> [TASK PROMPT]:
The lines wanted run from the first one below through the one with "THE POINT (WALL". Return them exactly.

"""

/-!
# `T4Continuum.ShellMeasureReadOutsMax` — W-i's READ-OUT ROWS R12∕R13 IN KERNEL ON THE (98) SOURCE SPACE:
# the plaquette's four (Ad-twisted) lattice-angle read-outs on `WMax w w′ (covD Λ η U₀)`, their op-norms `≤ η∕w₀`,
# and the STOKES IDENTITY «sum of the four read-outs = η²·(D_μA_ν − D_νA_μ)» ⟹ curl op-norm `≤ 2η²∕w₀′²`
(cell `pub-balaban`, sub-cell `t4`, spine estimate NE7c (node U5b); NE7c ROUND-2 crew, unit
`b2b-balaban-t4-ne7c-formalise-leaf-08` gen 17; journal OFFER O-ne7cleaf08-g17-1 (l.21839), COLLISION NOTE C-ne7cleaf08-g17-1
(l.22078, with leaf-05-g11's O-ne7cL05g11-1 — same junction, priority-in-time here, leaf-05 yields and cross-reads), owner
table `t4/b2b-balaban-t4-ne7c-p1/LEAVES-NE7c-P1.md` **ROW S109 «W-i READ-OUT ROWS ON THE (19)∕(98) SOURCE SPACE»**, file f1
(RULING R-ne7cp1-g36-12 (4), l.22193: «f1 GO NOW; f2 = the host wrapper over link (3) of the junction chain»); ADDITIVE —
imports the leaf-02 lineage's S65 f5b
`ShellMeasureCommutatorCovDatum` (hence S65 f2a∕f2c `ShellMeasureMultiGridNorms(Max)`) ONLY, read BY NAME, nothing of it
rewritten; [folklore]; DATA only: two `def`s on the flat space (`rdOutPi`, `plaqReadOutsPi`), two `abbrev`s (`Ysp` = the
max-normed carrier with its type arguments explicit, `flat` = its identity to the flat space), the two max-normed twins
(`rdOut`, `plaqReadOuts`) and one `instance` (completeness of the carrier); 0 `def … : Prop`, 0 sorry, 0 citation tags;
owner ruling R-ne7cp1-g36-12 (4): ROW S109 f1)

HONEST FRAMING.  Finite four-torus programme, rung (B)+1 only — NOT infinite volume, NOT a mass gap, NOT the Clay problem,
NOT summit progress; (B), `BetaPertHyp`, (B^μ) are not consumed.  NE7c (`T4IndicatorShell.ShellWeightBound`) is NOT PRINTED
in [Balaban 1983–89] and NOT PROVED; «NE7c ⇐ the named binders» (trigger c3).  This file is OUR threading of read-outs that
are COORDINATE EVALUATIONS BY CONSTRUCTION; nothing of Bałaban's is asserted or discharged; equation numbers LOCATE displayed
shapes, they are not citations.  HONEST DEPENDENCY (cell): continuum YM on T⁴ ⇐ BetaPertH ∧ nine spine estimates (0/9
proved); BetaPertH ⇐ (D1) ∧ (D4) ∧ CAP+tail; G-an2-4 gates asym, D1 and NE2/3/4.

THE POINT (WALL `t4/b2b-balaban-t4-ne7c-p1/WALL-NE7c-P1.md` §2b rows R12∕R13, census `ONECALL-CENSUS-NE7c.md` v1.8 §9).  The
END-II hosts of record (S80 f6 → S99 f3b → S104 f2 `…AssembledDecayCfLin`) display, for an ABSTRACT complete normed space
`𝒴` carrying the localized scheme's section field, the classifier READ-OUTS `ℓs p : List (𝒴 →L[ℂ] M_n(ℂ))` with
`hℓ : ‖ℓ Y‖ ≤ κr‖Y‖`, `hlen : length ≤ m`, and (F-ne7cp1-g31-1, S73) the CURL read-out `hcurl : ‖((ℓs p).map (· Y)).sum‖ ≤
κc‖Y‖`, with the (SM) rows `ha : κr·X ≤ c₂·η·zs`, `hs₁ : κc·X ≤ c₁·η²·zs`, `hma : m·κr·X ≤ 1` forcing the LIFT-RULE profiles
`κr ∝ η_j`, `κc ∝ η_j²` (F-ne7cL05g9-1 ∕ F-ne7cp1-g34-1, S95 `levelIndexed_rows`).  In the designed reading `𝒴` IS the (98)
source space `max{|A|_{(−1)}, |∇^η_{U₀}A|_{(−2)}}` of [Balaban1985Variational] — typed by the leaf-02 lineage as
`WMax w w′ (covD Λ η U₀)` (S65 f2c + f5b) — and a read-out IS the lattice angle `η·A(b)` of a bond of `∂p` (B14 (2.16)∕(2.17):
the letter `holOf` exponentiates).  On that space the three rows are KERNEL facts about coordinate projections:
* §1 (flat space `↥Λ → 𝔸`, DATA): `rdOutPi Λ η x μ := (η:ℂ) • extL Λ x μ` and the plaquette's list `plaqReadOutsPi Λ η U₀ x μ ν
  := [rdOut (x,μ), Ad_{U₀(x,μ)} ∘ rdOut (x+e_μ, ν), −Ad_{U₀(x,ν)} ∘ rdOut (x+e_ν, μ), −rdOut (x,ν)]` (at the flat background
  `U₀ ≡ 1` the plain four letters of `∂p`); **`sum_map_plaqReadOutsPi`** — THE STOKES IDENTITY: the four read-outs SUM to
  `η² • (covDComp x μ ν − covDComp x ν μ)` ((25)'s «= η(DA)(p)» — an identity of the DEFINITIONS `covDerivFwd`∕`conjR`, `η ≠ 0`);
* §2 (max-normed space `Ysp Λ η U₀ w w′ := WMax (𝔄 := 𝔸) (𝔅 := 𝔸) w w′ (covD Λ η U₀)`): `rdOut`∕`plaqReadOuts` = §1 through
  the identity `flat` (= `WMax.toPiL`); `weight_mul_norm_apply_le` + `norm_ext_le_div` (`‖A b‖ ≤ ‖A‖∕w₀` under a weight floor
  `w ≥ w₀ > 0`, zero off `Λ`), `weight_sq_mul_norm_covD_le` + `norm_covDComp_le_div` (`‖(D_κA_τ)(y)‖ ≤ ‖A‖∕w₀′²` under
  `w′ ≥ w₀′ > 0`, zero off `covIdx Λ`), hence **`norm_rdOut_le`** (`≤ (η∕w₀)‖A‖`), its Ad-twisted form `norm_conjL_rdOut_le` for
  `U₀ ∈ U1` (`norm_conjR_le`), `sum_map_plaqReadOuts_eq` (Stokes on the carrier) and **`norm_sum_map_plaqReadOuts_le`**
  (`≤ (2η²∕w₀′²)‖A‖`);
* §3 END-II's rows LITERALLY for `ℓs := plaqReadOuts …`: **`hℓ_plaqReadOuts`** (`κr := η∕w₀`), **`hlen_plaqReadOuts`** (`m := 4`),
  **`hcurl_plaqReadOuts`** (`κc := 2η²∕w₀′²`) — i.e. `κr = κ̄r·η`, `κc = κ̄c·η²` with `κ̄r = 1∕w₀`, `κ̄c = 2∕w₀′²` (unit weights —
  the designed `w = Lʲη_j = 1` on the slot's block inside `Ω_j` —: `κ̄r = 1`, `κ̄c = 2`); `readOut_constants_nonneg` (`hκ`, `hκc`)
  and **`smRows_of_etaFree`**: the host's `hs₁ ha hma` at every `0 < η ≤ 1` from the η-FREE numbers `2X ≤ c₁w₀′²zs`, `X ≤ c₂w₀zs`,
  `4X ≤ w₀`;
* §4 the END's target `M_n(ℂ)` (L²-operator norm) is served (`hℓ_plaqReadOuts_matrix` ∕ `hcurl_plaqReadOuts_matrix`, one
  `exact` each) + a joint-inhabitation `example` (unit weights; rule G-1: the weight floors are the only side conditions).
CENSUS EFFECT (the owner's engines decide; R-ne7cp1-g36-12 (4)): in f2 (the host wrapper over link (3) of the chain) the
u-tuple's ABSTRACT carrier `𝒴` is READ as this space and `ℓs := plaqReadOuts …`; the R12∕R13 hypotheses `hκ hℓ hlen hκc hcurl`
are DERIVED here (W-i; expected T −5…−6); `hPu` stays; the weight floors enter ([N]∕[S]) and the (SM) numbers in η-free form
([N]).  THE OWNER's TWO HEADER SENTENCES, adopted verbatim for f1 AND f2: (i) the u-tuple's remaining W-a rows `h𝒢 hW hH₁ hH hι`
are from then on DISPLAYED IN PRINT's (19)-NORM on the block — `max{|A|·(Lʲη), |∇^η_{U₀}A|·(Lʲη)²}` = S65 f2c's `WMax` — a
SHARPENING OF THE READING, class T unchanged; this is where [Balaban1985BackgroundPropagators] Thm 3.13 ∕ B11 Prop. 4 would
have to be proved; (ii) NOTHING of B11 (19)–(37) is discharged — the letters are OUR maps, their norms are arithmetic in OUR
instance.
NOT HERE: the w-tuple's weight read-outs `ℓw` on `Λw → 𝔄w` with frozen prefactors (R15a), any re-fire (generator lineage),
[dict] (node O).  NOTHING in the countdown moves; NE7c NOT PROVED; spine PROVED 0∕9.
-/

noncomputable section

open scoped BigOperators

namespace Summit.QuantumFields.BalabanUV.T4Continuum.ShellMeasureReadOutsMax

open Literature.MathematicalPhysics.QuantumFieldTheory.Balaban1983to89
open B7Prop1Explicit (e U1)
open B7Eq78Linearization (conjR conjR_apply)
open B8Ineq132 (covDerivFwd norm_conjR_le)
open Summit.QuantumFields.BalabanUV.T4Continuum.ShellMeasureCommutatorLocGrad (ext ext_apply_of_mem ext_apply_of_not_mem)
open Summit.QuantumFields.BalabanUV.T4Continuum.ShellMeasureCommutatorCovDatum
open Summit.QuantumFields.BalabanUV.T4Continuum.ShellMeasureMultiGridNorms
open Summit.QuantumFields.BalabanUV.T4Continuum.ShellMeasureMultiGridNormsMax

export B7Prop1Explicit (Site)

variable {d : ℕ} {𝔸 : Type*} [NormedRing 𝔸] [NormedAlgebra ℂ 𝔸]

/-! ## §1 The plaquette's four (twisted) lattice-angle read-outs on the flat space; the Stokes identity -/

section Flat

variable (Λ : Finset (Site d × Fin d)) (η : ℝ) (U₀ : Site d → Fin d → 𝔸ˣ)

/-- THE LATTICE-ANGLE READ-OUT at the bond `(x, μ)` on the flat space: `A ↦ η·(ext A)(x, μ)` (the bond letter the holonomy
word exponentiates; zero off `Λ`), as a continuous linear map. [folklore] -/
def rdOutPi (x : Site d) (μ : Fin d) : (↥Λ → 𝔸) →L[ℂ] 𝔸 := (η : ℂ) • extL Λ x μ

omit [NormedAlgebra ℂ 𝔸] in
/-- Unfolding: `rdOutPi Λ η x μ A = η • ext Λ A x μ` (real scalar). [folklore] -/
theorem rdOutPi_apply [NormedAlgebra ℂ 𝔸] (x : Site d) (μ : Fin d) (A : ↥Λ → 𝔸) :
    rdOutPi Λ η x μ A = η • ext Λ A x μ := by
  rw [rdOutPi, smul_apply, extL_apply, Complex.coe_smul]

/-- THE FOUR READ-OUTS OF THE PLAQUETTE `(x; μ, ν)`: `η·A(x,μ)`, `Ad_{U₀(x,μ)}(η·A(x+e_μ,ν))`, `−Ad_{U₀(x,ν)}(η·A(x+e_ν,μ))`,
`−η·A(x,ν)` — the second and third letters conjugated by the background bond variable that transports them back to `x`
(at `U₀ ≡ 1`: the plain four letters of `∂p`). DATA. [folklore] -/
def plaqReadOutsPi (x : Site d) (μ ν : Fin d) : List ((↥Λ → 𝔸) →L[ℂ] 𝔸) :=
  [rdOutPi Λ η x μ, (conjL (U₀ x μ)).comp (rdOutPi Λ η (x + e μ) ν),
    -((conjL (U₀ x ν)).comp (rdOutPi Λ η (x + e ν) μ)), -rdOutPi Λ η x ν]

omit [NormedAlgebra ℂ 𝔸] in
/-- The plaquette carries exactly four read-outs. [folklore] -/
theorem length_plaqReadOutsPi [NormedAlgebra ℂ 𝔸] (x : Site d) (μ ν : Fin d) :
    (plaqReadOutsPi Λ η U₀ x μ ν).length = 4 := rfl

/-- **THE STOKES IDENTITY** ([Balaban1985Variational] (25) «= η(DA)(p)» as an identity of the DEFINITIONS): the four read-outs of
the plaquette `(x; μ, ν)` applied to `A` SUM to `η²·((D^η_{U₀,μ}A_ν)(x) − (D^η_{U₀,ν}A_μ)(x))`, `η ≠ 0`. [folklore] -/
theorem sum_map_plaqReadOutsPi (hη : η ≠ 0) (x : Site d) (μ ν : Fin d) (A : ↥Λ → 𝔸) :
    ((plaqReadOutsPi Λ η U₀ x μ ν).map fun ℓ => ℓ A).sum =
      (η ^ 2) • (covDComp Λ η U₀ x μ ν A - covDComp Λ η U₀ x ν μ A) := by
  simp only [plaqReadOutsPi, List.map_cons, List.map_nil, List.sum_cons, List.sum_nil, add_zero,
    neg_apply, ContinuousLinearMap.comp_apply, rdOutPi_apply, conjL_apply, covDComp_apply,
    covDerivFwd]
  have hs : (η ^ 2 * η⁻¹ : ℝ) = η := by rw [pow_two, mul_inv_cancel_right₀ hη]
  have hc : ∀ (u : 𝔸ˣ) (X : 𝔸), conjR u (η • X) = η • conjR u X := fun u X => by
    rw [conjR_apply, conjR_apply, mul_smul_comm, smul_mul_assoc]
  rw [hc, hc, smul_sub, smul_smul, smul_smul, hs, smul_sub, smul_sub]
  abel


end Flat

/-! ## §2 The read-outs on the max-normed space `WMax w w′ (covD Λ η U₀)` and their operator norms -/

section Max

variable (Λ : Finset (Site d × Fin d)) (η : ℝ) (U₀ : Site d → Fin d → 𝔸ˣ)
variable (w : ↥Λ → ℝ) (w' : ↥(covIdx Λ) → ℝ) [hw : Fact (∀ b, 0 < w b)] [hw' : Fact (∀ i, 0 < w' i)]

/-- THE (98) SOURCE SPACE over the block's bond set `Λ` for the `∇`-datum `covD Λ η U₀` and the weights `w`, `w′` — S65 f2c's
`WMax` (an abbreviation; the carrier types are given explicitly so that the datum's instances elaborate at once). [folklore] -/
abbrev Ysp : Type _ := WMax (𝔄 := 𝔸) (𝔅 := 𝔸) w w' (covD Λ η U₀ :)

/-- The identity `Ysp … → (↥Λ → 𝔸)` as a continuous linear map (S65 f2c `WMax.toPiL`). [folklore] -/
abbrev flat : Ysp Λ η U₀ w w' →L[ℂ] (↥Λ → 𝔸) :=
  (WMax.toPiL w w' (covD Λ η U₀ :) : Ysp Λ η U₀ w w' ≃L[ℂ] (↥Λ → 𝔸))

/-- THE CARRIER IS COMPLETE when `𝔸` is (the identity to the flat product is a uniform equivalence, S65 f2c `WMax.toPiL`)
— the END hosts' `[CompleteSpace 𝒴]`. [folklore] -/
instance instCompleteSpaceYsp [CompleteSpace 𝔸] : CompleteSpace (Ysp Λ η U₀ w w') :=
  (completeSpace_congr (e := (WMax.toPiL w w' (covD Λ η U₀ :)).toEquiv)
    (WMax.toPiL w w' (covD Λ η U₀ :)).isUniformEmbedding).2 inferInstance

"""

> [OUTPUT OF THE TASK]:
/-!
# `T4Continuum.ShellMeasureReadOutsMax` — W-i's READ-OUT ROWS R12∕R13 IN KERNEL ON THE (98) SOURCE SPACE:
# the plaquette's four (Ad-twisted) lattice-angle read-outs on `WMax w w′ (covD Λ η U₀)`, their op-norms `≤ η∕w₀`,
# and the STOKES IDENTITY «sum of the four read-outs = η²·(D_μA_ν − D_νA_μ)» ⟹ curl op-norm `≤ 2η²∕w₀′²`
(cell `pub-balaban`, sub-cell `t4`, spine estimate NE7c (node U5b); NE7c ROUND-2 crew, unit
`b2b-balaban-t4-ne7c-formalise-leaf-08` gen 17; journal OFFER O-ne7cleaf08-g17-1 (l.21839), COLLISION NOTE C-ne7cleaf08-g17-1
(l.22078, with leaf-05-g11's O-ne7cL05g11-1 — same junction, priority-in-time here, leaf-05 yields and cross-reads), owner
table `t4/b2b-balaban-t4-ne7c-p1/LEAVES-NE7c-P1.md` **ROW S109 «W-i READ-OUT ROWS ON THE (19)∕(98) SOURCE SPACE»**, file f1
(RULING R-ne7cp1-g36-12 (4), l.22193: «f1 GO NOW; f2 = the host wrapper over link (3) of the junction chain»); ADDITIVE —
imports the leaf-02 lineage's S65 f5b
`ShellMeasureCommutatorCovDatum` (hence S65 f2a∕f2c `ShellMeasureMultiGridNorms(Max)`) ONLY, read BY NAME, nothing of it
rewritten; [folklore]; DATA only: two `def`s on the flat space (`rdOutPi`, `plaqReadOutsPi`), two `abbrev`s (`Ysp` = the
max-normed carrier with its type arguments explicit, `flat` = its identity to the flat space), the two max-normed twins
(`rdOut`, `plaqReadOuts`) and one `instance` (completeness of the carrier); 0 `def … : Prop`, 0 sorry, 0 citation tags;
owner ruling R-ne7cp1-g36-12 (4): ROW S109 f1)

HONEST FRAMING.  Finite four-torus programme, rung (B)+1 only — NOT infinite volume, NOT a mass gap, NOT the Clay problem,
NOT summit progress; (B), `BetaPertHyp`, (B^μ) are not consumed.  NE7c (`T4IndicatorShell.ShellWeightBound`) is NOT PRINTED
in [Balaban 1983–89] and NOT PROVED; «NE7c ⇐ the named binders» (trigger c3).  This file is OUR threading of read-outs that
are COORDINATE EVALUATIONS BY CONSTRUCTION; nothing of Bałaban's is asserted or discharged; equation numbers LOCATE displayed
shapes, they are not citations.  HONEST DEPENDENCY (cell): continuum YM on T⁴ ⇐ BetaPertH ∧ nine spine estimates (0/9
proved); BetaPertH ⇐ (D1) ∧ (D4) ∧ CAP+tail; G-an2-4 gates asym, D1 and NE2/3/4.

THE POINT (WALL `t4/b2b-balaban-t4-ne7c-p1/WALL-NE7c-P1.md` §2b rows R12∕R13, census `ONECALL-CENSUS-NE7c.md` v1.8 §9).  The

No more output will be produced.